Work item ▸ Go to the line below containing "-- The symbolic" and print exactly from there through the line containing "have hiσ : i * σ + σ ≤ R * σ := by", both included. Print nothing else.

Recorded data ▸
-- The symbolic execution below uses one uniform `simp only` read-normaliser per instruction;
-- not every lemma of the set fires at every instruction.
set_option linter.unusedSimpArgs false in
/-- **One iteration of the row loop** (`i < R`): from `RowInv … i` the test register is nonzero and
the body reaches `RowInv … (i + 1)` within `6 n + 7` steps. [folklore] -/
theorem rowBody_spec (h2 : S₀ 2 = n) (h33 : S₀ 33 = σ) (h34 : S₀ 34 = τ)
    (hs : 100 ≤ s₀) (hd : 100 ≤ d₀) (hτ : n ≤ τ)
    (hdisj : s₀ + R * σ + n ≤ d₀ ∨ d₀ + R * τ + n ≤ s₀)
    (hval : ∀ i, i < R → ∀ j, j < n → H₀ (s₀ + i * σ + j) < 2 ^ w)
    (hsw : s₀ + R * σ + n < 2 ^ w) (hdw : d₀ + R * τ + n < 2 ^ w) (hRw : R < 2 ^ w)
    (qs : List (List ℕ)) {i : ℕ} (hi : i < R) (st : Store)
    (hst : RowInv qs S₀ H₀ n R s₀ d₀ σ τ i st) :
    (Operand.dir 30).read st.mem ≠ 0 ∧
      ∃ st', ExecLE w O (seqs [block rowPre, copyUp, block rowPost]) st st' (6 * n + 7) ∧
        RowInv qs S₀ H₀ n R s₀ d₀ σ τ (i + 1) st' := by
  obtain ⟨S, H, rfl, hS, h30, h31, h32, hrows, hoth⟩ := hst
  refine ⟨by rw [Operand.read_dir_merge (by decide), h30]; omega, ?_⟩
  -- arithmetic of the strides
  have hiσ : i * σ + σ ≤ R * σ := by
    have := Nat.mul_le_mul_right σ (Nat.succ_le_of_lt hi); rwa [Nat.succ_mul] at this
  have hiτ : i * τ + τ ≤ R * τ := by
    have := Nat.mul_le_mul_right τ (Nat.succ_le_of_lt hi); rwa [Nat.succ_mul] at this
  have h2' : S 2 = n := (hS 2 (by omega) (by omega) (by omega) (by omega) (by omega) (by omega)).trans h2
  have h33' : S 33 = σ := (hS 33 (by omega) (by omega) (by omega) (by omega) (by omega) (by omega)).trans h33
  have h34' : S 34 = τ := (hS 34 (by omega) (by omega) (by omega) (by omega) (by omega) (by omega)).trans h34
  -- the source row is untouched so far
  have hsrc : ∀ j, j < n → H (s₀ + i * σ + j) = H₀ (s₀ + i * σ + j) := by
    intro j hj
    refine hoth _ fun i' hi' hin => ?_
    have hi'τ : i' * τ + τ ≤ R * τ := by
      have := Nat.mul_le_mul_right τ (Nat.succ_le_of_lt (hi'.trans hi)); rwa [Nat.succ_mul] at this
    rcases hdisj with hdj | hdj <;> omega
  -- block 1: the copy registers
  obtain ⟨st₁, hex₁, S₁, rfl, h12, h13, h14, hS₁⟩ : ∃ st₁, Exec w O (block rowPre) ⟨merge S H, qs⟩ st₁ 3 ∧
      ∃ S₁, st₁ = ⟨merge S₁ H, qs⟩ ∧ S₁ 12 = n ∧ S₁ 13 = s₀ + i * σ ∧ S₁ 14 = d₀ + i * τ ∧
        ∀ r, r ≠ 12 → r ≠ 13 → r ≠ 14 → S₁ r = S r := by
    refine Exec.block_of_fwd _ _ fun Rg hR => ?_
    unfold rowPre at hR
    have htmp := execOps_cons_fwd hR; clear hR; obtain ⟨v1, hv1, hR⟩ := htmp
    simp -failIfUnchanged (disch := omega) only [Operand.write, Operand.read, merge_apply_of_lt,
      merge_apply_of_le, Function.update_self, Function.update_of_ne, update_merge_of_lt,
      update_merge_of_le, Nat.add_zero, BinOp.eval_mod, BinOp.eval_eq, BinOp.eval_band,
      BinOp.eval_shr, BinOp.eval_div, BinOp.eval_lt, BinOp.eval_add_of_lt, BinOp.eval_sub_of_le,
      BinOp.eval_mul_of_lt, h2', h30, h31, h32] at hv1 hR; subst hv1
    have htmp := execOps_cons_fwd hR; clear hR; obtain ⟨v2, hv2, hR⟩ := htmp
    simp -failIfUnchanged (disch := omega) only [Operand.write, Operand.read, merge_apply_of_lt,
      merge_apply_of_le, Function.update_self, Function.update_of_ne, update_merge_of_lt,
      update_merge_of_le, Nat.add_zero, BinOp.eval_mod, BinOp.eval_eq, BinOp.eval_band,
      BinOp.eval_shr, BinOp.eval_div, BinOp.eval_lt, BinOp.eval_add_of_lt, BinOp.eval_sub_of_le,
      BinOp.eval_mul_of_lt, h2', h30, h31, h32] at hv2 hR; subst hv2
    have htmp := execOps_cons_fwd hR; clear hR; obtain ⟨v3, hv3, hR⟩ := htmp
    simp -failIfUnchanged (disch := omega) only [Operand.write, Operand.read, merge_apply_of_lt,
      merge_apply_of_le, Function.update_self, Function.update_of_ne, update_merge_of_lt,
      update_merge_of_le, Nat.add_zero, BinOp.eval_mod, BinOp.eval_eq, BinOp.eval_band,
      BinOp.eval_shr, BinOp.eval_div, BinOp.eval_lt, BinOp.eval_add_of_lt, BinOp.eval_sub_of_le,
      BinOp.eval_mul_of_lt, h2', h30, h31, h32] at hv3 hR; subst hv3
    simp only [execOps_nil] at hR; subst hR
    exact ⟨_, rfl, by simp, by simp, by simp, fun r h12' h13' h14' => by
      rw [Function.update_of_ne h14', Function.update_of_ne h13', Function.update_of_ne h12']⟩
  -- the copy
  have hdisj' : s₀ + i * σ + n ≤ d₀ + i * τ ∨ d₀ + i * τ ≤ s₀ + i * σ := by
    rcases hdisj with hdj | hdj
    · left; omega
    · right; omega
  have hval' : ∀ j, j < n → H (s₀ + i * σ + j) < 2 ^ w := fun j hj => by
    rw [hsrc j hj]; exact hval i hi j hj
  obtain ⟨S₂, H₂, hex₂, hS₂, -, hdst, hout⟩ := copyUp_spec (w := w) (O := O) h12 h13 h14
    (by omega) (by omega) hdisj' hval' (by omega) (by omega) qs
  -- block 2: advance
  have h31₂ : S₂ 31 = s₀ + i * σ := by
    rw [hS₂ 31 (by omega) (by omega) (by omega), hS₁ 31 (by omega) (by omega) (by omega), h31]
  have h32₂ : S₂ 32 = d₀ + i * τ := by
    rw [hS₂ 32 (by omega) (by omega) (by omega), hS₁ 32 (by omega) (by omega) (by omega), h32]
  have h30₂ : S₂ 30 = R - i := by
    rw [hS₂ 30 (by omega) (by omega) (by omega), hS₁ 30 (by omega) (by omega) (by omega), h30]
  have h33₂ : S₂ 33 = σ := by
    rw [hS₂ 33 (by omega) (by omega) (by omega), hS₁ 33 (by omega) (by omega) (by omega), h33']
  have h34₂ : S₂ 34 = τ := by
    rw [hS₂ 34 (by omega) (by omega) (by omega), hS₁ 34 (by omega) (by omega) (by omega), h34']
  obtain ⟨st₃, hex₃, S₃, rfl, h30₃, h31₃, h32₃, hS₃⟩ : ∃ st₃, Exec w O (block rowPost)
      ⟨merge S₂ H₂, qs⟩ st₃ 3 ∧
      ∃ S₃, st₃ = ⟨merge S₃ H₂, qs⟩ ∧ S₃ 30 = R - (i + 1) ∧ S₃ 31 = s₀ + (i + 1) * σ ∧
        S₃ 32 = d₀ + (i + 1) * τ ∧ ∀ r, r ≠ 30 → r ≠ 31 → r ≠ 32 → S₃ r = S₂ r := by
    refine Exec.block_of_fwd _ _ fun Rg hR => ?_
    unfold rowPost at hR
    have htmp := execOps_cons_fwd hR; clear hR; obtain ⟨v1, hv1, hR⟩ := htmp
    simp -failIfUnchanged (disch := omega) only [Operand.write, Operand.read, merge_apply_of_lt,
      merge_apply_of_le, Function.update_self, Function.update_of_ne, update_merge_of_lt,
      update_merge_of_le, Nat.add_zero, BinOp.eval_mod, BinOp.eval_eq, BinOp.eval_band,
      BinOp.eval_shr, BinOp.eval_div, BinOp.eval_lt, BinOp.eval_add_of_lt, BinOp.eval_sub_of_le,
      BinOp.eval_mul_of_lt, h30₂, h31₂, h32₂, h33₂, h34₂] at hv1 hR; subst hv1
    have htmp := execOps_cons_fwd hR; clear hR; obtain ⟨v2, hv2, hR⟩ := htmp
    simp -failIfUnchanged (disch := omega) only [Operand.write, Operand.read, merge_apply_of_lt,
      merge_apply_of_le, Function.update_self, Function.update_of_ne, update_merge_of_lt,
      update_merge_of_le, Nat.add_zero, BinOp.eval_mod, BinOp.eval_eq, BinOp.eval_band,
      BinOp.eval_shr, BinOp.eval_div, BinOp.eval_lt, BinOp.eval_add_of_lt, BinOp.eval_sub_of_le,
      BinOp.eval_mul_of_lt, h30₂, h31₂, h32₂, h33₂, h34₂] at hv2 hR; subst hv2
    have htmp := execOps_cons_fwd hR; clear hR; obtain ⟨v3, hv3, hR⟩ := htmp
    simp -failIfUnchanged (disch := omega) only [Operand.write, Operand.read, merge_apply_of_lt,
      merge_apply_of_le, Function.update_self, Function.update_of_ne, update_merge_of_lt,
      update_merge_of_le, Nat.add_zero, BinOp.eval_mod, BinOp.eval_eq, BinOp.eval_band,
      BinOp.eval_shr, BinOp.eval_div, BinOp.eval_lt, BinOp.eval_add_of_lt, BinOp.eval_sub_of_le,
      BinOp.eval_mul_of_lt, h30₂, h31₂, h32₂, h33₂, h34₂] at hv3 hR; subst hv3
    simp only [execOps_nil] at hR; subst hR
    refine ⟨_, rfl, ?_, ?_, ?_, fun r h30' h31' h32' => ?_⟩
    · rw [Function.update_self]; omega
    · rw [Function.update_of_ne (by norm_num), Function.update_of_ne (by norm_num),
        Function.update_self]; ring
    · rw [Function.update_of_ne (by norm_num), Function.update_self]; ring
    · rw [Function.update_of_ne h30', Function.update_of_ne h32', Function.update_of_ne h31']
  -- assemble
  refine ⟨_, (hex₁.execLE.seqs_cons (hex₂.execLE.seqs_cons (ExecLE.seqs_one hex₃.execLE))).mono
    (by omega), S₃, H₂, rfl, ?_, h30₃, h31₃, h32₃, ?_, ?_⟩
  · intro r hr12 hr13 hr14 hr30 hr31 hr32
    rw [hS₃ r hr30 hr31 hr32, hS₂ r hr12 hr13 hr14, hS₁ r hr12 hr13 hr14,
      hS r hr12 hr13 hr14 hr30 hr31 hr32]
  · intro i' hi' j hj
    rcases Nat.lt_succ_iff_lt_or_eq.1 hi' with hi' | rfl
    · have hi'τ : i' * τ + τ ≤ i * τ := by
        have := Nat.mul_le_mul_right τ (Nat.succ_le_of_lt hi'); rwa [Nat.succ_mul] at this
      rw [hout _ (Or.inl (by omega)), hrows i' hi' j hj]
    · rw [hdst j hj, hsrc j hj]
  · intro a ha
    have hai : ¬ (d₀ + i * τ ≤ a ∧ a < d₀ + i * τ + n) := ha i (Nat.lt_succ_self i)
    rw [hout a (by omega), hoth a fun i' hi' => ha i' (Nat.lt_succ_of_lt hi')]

...

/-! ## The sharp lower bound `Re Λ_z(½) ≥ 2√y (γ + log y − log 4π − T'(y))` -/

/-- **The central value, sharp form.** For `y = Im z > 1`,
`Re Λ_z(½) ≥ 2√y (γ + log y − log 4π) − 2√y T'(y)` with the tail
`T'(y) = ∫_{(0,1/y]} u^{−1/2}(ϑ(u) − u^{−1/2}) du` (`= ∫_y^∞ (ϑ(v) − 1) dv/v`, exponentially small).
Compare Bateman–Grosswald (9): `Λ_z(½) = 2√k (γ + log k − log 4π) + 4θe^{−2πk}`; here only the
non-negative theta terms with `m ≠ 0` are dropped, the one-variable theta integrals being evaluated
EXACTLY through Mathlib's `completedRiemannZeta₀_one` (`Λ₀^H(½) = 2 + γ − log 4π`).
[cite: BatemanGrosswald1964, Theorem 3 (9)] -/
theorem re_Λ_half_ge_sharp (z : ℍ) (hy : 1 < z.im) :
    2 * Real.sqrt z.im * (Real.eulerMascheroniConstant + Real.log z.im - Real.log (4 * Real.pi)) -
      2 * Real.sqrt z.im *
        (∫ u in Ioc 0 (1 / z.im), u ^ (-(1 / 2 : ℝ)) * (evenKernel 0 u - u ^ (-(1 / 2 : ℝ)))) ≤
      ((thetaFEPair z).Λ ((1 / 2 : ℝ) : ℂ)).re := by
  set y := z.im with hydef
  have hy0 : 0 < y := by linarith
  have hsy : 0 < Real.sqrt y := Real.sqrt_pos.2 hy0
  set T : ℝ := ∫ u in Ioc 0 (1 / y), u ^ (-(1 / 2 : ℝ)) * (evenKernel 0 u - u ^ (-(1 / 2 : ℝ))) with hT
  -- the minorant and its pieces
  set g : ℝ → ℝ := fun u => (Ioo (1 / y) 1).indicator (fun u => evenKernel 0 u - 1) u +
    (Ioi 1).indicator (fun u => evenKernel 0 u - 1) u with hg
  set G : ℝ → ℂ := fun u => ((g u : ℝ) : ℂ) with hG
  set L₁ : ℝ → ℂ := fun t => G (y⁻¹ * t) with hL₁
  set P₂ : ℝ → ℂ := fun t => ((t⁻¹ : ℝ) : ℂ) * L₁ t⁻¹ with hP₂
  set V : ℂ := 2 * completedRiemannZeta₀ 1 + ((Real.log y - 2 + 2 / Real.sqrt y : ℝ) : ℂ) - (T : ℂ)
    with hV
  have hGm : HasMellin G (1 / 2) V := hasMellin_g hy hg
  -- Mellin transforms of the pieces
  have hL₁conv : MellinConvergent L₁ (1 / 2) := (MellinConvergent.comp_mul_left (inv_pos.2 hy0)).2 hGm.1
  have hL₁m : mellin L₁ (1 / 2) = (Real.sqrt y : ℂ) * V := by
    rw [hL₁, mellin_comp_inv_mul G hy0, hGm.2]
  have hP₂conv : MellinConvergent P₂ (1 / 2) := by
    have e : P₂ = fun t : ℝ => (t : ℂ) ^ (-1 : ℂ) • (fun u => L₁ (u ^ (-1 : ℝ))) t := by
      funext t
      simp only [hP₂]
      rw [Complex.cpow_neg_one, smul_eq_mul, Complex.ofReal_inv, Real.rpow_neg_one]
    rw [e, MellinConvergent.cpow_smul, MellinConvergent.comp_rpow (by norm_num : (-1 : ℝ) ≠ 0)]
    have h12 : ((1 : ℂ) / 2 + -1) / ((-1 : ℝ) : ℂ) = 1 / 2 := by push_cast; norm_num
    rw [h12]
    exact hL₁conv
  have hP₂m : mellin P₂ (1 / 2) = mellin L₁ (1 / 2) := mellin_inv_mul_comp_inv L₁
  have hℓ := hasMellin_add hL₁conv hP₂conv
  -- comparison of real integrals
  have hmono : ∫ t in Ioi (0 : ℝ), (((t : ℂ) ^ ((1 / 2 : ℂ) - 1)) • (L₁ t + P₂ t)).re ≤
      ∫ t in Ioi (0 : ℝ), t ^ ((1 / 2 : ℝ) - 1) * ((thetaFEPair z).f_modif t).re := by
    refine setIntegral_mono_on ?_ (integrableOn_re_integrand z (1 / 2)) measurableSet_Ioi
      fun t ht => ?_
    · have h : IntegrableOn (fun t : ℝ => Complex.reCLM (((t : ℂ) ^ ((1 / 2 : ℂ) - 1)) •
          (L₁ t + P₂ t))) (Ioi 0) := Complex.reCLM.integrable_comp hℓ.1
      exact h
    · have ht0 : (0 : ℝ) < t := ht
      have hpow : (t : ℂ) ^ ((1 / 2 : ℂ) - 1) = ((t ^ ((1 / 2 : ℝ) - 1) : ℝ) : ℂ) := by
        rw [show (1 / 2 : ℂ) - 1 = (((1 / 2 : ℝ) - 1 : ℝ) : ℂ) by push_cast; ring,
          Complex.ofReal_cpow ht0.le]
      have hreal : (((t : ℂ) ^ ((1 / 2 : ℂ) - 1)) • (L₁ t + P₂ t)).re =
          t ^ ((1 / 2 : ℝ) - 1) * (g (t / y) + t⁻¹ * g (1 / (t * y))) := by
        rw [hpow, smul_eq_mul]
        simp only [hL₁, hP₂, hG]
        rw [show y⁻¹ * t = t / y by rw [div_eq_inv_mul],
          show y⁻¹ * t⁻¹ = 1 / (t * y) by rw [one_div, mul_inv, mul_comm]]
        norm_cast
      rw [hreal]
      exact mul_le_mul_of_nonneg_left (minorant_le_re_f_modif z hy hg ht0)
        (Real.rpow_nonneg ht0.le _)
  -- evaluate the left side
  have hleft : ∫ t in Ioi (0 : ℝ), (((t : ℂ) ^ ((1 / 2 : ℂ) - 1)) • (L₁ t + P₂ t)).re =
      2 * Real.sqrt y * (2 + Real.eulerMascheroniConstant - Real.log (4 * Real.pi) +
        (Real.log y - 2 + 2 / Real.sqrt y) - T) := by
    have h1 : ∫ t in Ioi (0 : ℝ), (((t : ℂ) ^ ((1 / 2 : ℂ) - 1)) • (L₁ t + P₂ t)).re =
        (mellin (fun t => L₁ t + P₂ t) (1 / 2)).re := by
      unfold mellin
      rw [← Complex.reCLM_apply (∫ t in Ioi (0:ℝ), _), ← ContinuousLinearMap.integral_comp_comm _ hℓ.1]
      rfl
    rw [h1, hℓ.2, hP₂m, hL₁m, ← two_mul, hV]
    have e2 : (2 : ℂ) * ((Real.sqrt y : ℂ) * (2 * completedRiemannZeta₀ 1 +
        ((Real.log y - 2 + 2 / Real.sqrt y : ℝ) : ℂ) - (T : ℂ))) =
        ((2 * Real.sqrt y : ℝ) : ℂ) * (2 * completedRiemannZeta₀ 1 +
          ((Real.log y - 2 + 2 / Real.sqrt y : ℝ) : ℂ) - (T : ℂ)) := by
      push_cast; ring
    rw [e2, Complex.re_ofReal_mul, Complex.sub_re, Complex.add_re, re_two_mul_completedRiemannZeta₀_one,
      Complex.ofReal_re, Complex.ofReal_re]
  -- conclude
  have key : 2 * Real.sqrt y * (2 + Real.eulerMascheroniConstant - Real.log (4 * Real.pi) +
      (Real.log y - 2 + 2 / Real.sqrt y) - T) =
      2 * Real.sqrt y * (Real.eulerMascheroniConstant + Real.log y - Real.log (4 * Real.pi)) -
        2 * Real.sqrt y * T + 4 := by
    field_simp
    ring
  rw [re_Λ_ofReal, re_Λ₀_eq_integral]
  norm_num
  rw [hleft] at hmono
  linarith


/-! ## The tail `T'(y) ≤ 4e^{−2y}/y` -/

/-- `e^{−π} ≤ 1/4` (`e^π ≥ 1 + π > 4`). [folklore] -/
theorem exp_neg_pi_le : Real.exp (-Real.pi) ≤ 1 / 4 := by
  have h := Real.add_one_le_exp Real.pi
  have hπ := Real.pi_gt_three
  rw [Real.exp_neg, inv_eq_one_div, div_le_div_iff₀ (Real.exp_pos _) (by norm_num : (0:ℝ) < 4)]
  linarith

==

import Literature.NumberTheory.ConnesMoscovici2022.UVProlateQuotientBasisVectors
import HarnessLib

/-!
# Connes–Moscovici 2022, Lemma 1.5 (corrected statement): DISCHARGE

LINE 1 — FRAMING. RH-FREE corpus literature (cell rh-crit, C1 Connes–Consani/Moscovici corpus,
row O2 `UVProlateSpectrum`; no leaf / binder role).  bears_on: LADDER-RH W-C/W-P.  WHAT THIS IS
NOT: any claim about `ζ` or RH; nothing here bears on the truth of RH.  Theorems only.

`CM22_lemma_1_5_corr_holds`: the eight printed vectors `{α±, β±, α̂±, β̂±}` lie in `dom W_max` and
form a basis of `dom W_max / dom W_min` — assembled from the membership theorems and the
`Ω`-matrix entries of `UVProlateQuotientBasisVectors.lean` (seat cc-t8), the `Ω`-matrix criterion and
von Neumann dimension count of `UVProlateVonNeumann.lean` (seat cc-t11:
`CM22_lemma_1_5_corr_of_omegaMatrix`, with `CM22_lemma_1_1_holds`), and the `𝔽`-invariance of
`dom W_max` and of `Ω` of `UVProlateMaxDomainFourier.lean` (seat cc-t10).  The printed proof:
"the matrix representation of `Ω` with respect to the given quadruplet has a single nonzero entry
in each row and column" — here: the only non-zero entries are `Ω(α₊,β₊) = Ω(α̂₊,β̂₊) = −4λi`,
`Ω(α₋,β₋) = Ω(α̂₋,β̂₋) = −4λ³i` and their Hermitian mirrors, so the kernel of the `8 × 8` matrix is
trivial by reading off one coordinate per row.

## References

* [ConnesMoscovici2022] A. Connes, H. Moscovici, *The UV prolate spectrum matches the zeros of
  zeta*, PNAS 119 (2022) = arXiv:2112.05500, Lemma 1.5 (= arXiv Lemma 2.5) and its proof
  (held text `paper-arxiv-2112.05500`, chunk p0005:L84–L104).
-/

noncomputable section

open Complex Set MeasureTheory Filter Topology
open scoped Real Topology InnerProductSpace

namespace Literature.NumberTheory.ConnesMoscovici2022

Written reply ▸
-- The symbolic execution below uses one uniform `simp only` read-normaliser per instruction;
-- not every lemma of the set fires at every instruction.
set_option linter.unusedSimpArgs false in
/-- **One iteration of the row loop** (`i < R`): from `RowInv … i` the test register is nonzero and
the body reaches `RowInv … (i + 1)` within `6 n + 7` steps. [folklore] -/
theorem rowBody_spec (h2 : S₀ 2 = n) (h33 : S₀ 33 = σ) (h34 : S₀ 34 = τ)
    (hs : 100 ≤ s₀) (hd : 100 ≤ d₀) (hτ : n ≤ τ)
    (hdisj : s₀ + R * σ + n ≤ d₀ ∨ d₀ + R * τ + n ≤ s₀)
    (hval : ∀ i, i < R → ∀ j, j < n → H₀ (s₀ + i * σ + j) < 2 ^ w)
    (hsw : s₀ + R * σ + n < 2 ^ w) (hdw : d₀ + R * τ + n < 2 ^ w) (hRw : R < 2 ^ w)
    (qs : List (List ℕ)) {i : ℕ} (hi : i < R) (st : Store)
    (hst : RowInv qs S₀ H₀ n R s₀ d₀ σ τ i st) :
    (Operand.dir 30).read st.mem ≠ 0 ∧
      ∃ st', ExecLE w O (seqs [block rowPre, copyUp, block rowPost]) st st' (6 * n + 7) ∧
        RowInv qs S₀ H₀ n R s₀ d₀ σ τ (i + 1) st' := by
  obtain ⟨S, H, rfl, hS, h30, h31, h32, hrows, hoth⟩ := hst
  refine ⟨by rw [Operand.read_dir_merge (by decide), h30]; omega, ?_⟩
  -- arithmetic of the strides
  have hiσ : i * σ + σ ≤ R * σ := by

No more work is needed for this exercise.